──────── INPUT FOR THIS TASK

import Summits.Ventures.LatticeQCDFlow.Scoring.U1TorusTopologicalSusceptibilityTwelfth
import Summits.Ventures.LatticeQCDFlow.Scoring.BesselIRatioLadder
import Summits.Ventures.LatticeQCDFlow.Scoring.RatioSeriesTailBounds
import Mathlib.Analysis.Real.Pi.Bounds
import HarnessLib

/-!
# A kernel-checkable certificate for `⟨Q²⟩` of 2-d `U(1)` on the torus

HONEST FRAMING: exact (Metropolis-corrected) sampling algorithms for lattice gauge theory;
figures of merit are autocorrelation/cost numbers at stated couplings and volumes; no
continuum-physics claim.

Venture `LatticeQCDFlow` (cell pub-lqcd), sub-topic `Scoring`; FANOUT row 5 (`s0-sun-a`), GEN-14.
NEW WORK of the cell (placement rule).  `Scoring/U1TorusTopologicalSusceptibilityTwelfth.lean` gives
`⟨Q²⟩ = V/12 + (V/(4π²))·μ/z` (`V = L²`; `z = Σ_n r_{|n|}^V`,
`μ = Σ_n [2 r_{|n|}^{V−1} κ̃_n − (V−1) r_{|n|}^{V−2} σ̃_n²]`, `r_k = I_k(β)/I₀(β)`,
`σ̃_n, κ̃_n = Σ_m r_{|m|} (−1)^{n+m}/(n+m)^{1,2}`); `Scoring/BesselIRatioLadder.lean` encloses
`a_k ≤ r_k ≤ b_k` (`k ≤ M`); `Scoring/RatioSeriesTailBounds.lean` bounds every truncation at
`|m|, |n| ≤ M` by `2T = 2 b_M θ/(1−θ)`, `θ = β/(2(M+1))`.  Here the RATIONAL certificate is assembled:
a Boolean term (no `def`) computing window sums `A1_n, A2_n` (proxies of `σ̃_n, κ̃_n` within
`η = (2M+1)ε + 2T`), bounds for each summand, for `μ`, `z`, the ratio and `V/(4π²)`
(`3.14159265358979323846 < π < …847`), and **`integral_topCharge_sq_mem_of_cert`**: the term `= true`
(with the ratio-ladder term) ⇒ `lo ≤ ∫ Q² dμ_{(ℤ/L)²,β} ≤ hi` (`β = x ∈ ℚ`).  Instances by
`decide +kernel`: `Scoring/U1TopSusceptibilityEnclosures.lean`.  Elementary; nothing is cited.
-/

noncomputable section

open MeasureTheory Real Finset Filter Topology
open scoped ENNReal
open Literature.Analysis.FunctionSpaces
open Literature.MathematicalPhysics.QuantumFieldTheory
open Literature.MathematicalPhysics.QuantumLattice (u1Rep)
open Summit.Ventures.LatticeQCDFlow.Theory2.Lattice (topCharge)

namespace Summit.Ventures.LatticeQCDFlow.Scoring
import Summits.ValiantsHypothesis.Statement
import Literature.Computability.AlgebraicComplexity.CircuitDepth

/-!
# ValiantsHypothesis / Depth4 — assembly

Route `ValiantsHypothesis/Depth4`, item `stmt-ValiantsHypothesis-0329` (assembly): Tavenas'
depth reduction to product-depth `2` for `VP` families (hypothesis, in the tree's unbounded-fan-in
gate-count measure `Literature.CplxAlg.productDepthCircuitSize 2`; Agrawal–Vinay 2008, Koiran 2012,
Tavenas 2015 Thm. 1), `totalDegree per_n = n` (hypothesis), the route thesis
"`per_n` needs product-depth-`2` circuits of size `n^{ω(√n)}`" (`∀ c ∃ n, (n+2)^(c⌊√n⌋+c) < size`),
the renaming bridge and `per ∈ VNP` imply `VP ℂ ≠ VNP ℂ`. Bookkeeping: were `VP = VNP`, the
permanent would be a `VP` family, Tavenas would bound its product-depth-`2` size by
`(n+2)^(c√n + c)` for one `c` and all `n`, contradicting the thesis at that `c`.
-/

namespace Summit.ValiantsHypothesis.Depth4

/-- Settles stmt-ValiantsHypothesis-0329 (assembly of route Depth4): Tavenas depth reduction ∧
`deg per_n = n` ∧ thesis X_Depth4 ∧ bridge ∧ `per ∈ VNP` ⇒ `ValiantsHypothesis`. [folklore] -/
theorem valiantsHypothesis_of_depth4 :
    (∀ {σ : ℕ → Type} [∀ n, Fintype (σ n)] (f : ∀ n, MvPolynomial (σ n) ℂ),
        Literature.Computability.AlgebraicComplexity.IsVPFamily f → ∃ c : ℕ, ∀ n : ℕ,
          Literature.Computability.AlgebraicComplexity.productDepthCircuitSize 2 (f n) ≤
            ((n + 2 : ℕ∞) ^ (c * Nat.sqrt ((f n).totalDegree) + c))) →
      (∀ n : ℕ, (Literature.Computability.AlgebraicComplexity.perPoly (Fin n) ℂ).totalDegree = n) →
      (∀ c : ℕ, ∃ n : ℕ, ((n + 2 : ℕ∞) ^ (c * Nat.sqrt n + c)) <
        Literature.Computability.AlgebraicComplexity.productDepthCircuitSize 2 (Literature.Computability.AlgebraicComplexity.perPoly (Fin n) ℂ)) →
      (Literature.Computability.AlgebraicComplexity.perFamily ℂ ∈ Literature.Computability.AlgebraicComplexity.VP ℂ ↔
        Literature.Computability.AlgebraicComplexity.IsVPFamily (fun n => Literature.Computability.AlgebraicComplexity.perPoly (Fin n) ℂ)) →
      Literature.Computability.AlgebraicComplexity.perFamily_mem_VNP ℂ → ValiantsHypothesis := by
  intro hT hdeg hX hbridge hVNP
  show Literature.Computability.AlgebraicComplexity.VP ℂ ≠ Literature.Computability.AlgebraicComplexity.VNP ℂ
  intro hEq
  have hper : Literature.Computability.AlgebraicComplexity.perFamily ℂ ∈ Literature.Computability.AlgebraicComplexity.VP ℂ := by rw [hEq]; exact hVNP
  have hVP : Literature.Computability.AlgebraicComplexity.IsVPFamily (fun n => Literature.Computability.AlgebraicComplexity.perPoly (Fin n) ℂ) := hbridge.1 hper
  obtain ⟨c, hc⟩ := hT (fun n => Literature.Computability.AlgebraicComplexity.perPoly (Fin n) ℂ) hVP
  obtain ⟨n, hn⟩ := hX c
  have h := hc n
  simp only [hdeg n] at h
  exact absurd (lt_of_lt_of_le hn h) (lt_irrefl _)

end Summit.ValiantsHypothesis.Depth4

────────────────

TASK PROMPT: Transcribe only the trailing portion of the entries above: the line that contains "obtain ⟨n, hn⟩ := hX c" and each line after it.

ANSWER TO THIS EXERCISE:
  obtain ⟨n, hn⟩ := hX c
  have h := hc n
  simp only [hdeg n] at h
  exact absurd (lt_of_lt_of_le hn h) (lt_irrefl _)

end Summit.ValiantsHypothesis.Depth4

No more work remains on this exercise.